For this exercise, output the line containing "referee), in the" and every line after it through the end of the records, exactly, and no other line.

=======

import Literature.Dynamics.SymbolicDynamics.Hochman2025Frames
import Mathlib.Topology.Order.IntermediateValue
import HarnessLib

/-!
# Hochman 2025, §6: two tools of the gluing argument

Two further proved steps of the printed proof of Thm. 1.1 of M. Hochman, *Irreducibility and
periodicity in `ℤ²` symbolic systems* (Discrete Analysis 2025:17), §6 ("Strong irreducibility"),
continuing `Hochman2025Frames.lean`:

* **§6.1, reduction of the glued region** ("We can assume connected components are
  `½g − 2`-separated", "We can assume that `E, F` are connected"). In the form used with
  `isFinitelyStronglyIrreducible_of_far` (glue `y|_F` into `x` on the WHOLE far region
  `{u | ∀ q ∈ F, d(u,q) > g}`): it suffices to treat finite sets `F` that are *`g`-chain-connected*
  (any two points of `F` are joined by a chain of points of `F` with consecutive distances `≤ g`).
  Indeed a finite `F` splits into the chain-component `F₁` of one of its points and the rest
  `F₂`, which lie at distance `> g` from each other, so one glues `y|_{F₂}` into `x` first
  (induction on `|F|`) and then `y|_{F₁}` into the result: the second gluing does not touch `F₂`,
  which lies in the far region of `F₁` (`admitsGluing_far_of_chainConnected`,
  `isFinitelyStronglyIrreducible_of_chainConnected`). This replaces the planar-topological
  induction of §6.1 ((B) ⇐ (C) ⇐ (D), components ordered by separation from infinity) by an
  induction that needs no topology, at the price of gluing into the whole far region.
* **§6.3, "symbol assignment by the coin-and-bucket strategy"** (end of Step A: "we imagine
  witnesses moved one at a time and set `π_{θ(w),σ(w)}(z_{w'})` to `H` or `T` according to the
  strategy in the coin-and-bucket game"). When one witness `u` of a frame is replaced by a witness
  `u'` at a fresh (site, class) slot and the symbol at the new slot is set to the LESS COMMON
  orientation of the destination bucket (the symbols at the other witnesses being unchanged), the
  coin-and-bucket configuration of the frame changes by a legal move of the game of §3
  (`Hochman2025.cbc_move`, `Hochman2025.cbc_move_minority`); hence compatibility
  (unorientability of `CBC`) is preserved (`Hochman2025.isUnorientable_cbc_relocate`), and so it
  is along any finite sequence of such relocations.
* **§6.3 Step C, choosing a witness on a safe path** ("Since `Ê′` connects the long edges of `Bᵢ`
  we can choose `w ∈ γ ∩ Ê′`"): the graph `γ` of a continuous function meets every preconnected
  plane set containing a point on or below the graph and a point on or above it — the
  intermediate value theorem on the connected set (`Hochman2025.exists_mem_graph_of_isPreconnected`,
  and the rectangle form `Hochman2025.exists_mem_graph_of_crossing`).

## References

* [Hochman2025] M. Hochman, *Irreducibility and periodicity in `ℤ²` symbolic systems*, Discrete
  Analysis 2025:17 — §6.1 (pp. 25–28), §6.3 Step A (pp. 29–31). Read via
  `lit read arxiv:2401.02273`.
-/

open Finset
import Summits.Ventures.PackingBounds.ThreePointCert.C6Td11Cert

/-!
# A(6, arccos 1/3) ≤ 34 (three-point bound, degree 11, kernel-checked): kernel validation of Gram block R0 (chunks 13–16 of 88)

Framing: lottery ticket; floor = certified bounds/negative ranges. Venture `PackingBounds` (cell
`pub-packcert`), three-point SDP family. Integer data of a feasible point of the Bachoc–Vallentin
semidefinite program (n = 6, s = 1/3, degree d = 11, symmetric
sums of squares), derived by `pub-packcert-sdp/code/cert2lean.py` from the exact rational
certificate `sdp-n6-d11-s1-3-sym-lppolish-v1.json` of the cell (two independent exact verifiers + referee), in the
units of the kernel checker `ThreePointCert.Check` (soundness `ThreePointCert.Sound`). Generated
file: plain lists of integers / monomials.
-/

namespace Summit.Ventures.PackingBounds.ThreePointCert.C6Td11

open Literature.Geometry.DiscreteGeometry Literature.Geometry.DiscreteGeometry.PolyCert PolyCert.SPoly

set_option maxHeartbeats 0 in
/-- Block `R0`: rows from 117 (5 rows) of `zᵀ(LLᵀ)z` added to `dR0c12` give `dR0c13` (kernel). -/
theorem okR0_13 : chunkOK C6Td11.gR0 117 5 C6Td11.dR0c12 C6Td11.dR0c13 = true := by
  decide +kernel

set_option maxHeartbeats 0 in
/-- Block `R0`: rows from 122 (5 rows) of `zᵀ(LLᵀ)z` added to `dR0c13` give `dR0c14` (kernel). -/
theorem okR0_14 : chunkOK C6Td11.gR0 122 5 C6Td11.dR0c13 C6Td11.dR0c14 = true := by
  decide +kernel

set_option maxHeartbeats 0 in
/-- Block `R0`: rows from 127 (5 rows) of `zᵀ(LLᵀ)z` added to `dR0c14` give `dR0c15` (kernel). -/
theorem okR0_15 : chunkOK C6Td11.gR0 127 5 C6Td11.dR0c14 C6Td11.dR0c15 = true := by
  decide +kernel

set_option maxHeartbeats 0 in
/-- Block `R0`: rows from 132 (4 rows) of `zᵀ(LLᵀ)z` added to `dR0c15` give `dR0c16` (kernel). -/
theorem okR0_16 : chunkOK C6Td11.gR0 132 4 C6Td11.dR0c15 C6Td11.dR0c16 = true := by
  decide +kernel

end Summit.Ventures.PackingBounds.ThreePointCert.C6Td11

=======

→ Response to this exercise:
certificate `sdp-n6-d11-s1-3-sym-lppolish-v1.json` of the cell (two independent exact verifiers + referee), in the
units of the kernel checker `ThreePointCert.Check` (soundness `ThreePointCert.Sound`). Generated
file: plain lists of integers / monomials.
-/

namespace Summit.Ventures.PackingBounds.ThreePointCert.C6Td11

open Literature.Geometry.DiscreteGeometry Literature.Geometry.DiscreteGeometry.PolyCert PolyCert.SPoly

set_option maxHeartbeats 0 in
/-- Block `R0`: rows from 117 (5 rows) of `zᵀ(LLᵀ)z` added to `dR0c12` give `dR0c13` (kernel). -/
theorem okR0_13 : chunkOK C6Td11.gR0 117 5 C6Td11.dR0c12 C6Td11.dR0c13 = true := by
  decide +kernel

set_option maxHeartbeats 0 in
/-- Block `R0`: rows from 122 (5 rows) of `zᵀ(LLᵀ)z` added to `dR0c13` give `dR0c14` (kernel). -/
theorem okR0_14 : chunkOK C6Td11.gR0 122 5 C6Td11.dR0c13 C6Td11.dR0c14 = true := by
  decide +kernel

set_option maxHeartbeats 0 in
/-- Block `R0`: rows from 127 (5 rows) of `zᵀ(LLᵀ)z` added to `dR0c14` give `dR0c15` (kernel). -/
theorem okR0_15 : chunkOK C6Td11.gR0 127 5 C6Td11.dR0c14 C6Td11.dR0c15 = true := by
  decide +kernel

set_option maxHeartbeats 0 in
/-- Block `R0`: rows from 132 (4 rows) of `zᵀ(LLᵀ)z` added to `dR0c15` give `dR0c16` (kernel). -/
theorem okR0_16 : chunkOK C6Td11.gR0 132 4 C6Td11.dR0c15 C6Td11.dR0c16 = true := by
  decide +kernel

end Summit.Ventures.PackingBounds.ThreePointCert.C6Td11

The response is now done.